*PROBLEM DETAILS*
Count the lines below that hold the string "Literature". Give only that number.

*SOURCE DATA*
[Start of Attachment]
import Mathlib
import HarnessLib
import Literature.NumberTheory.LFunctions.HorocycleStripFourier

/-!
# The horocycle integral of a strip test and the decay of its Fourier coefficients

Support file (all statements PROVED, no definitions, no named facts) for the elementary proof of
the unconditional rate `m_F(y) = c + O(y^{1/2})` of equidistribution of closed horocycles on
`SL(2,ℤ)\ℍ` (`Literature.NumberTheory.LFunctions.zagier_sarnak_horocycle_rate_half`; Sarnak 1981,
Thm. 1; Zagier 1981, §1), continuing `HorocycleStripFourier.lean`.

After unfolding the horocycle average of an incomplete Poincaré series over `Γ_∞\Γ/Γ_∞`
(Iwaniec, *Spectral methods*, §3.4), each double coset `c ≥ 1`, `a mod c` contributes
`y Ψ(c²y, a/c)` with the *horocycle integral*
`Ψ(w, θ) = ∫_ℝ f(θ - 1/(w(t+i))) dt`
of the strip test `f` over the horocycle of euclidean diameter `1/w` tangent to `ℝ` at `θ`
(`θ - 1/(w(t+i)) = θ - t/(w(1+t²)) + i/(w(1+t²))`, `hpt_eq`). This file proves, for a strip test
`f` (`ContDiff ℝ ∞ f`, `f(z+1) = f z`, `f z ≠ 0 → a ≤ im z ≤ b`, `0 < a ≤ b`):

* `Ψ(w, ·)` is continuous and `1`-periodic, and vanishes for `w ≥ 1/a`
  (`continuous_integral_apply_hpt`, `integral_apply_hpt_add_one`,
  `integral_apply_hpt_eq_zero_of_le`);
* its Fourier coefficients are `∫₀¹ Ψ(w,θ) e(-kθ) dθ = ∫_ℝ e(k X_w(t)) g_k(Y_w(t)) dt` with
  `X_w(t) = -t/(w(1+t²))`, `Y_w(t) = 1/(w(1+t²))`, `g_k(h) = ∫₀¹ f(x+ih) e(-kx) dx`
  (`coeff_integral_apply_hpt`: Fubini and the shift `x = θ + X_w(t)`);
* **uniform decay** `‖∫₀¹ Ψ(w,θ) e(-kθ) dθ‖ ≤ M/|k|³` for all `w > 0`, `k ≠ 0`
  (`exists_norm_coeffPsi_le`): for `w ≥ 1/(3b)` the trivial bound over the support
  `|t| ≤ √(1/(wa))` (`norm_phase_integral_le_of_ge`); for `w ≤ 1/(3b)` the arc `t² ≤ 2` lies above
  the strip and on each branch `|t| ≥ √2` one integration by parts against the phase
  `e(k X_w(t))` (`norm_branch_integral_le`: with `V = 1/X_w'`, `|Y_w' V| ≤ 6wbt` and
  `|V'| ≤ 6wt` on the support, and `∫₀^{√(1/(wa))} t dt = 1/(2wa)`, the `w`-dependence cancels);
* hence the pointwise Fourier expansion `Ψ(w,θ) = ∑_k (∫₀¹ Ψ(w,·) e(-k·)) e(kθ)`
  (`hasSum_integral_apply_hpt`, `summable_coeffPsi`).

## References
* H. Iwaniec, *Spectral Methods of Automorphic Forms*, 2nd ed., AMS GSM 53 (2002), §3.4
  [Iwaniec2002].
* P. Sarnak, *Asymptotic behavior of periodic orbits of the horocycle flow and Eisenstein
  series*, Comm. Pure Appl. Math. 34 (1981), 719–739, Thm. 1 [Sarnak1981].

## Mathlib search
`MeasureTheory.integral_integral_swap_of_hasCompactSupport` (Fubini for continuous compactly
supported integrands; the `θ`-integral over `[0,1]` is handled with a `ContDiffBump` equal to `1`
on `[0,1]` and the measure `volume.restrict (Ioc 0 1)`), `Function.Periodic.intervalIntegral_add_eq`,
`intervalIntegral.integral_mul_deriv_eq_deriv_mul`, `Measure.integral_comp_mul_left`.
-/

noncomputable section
[End of Attachment]
*OUTPUT FOR THIS EXERCISE*
2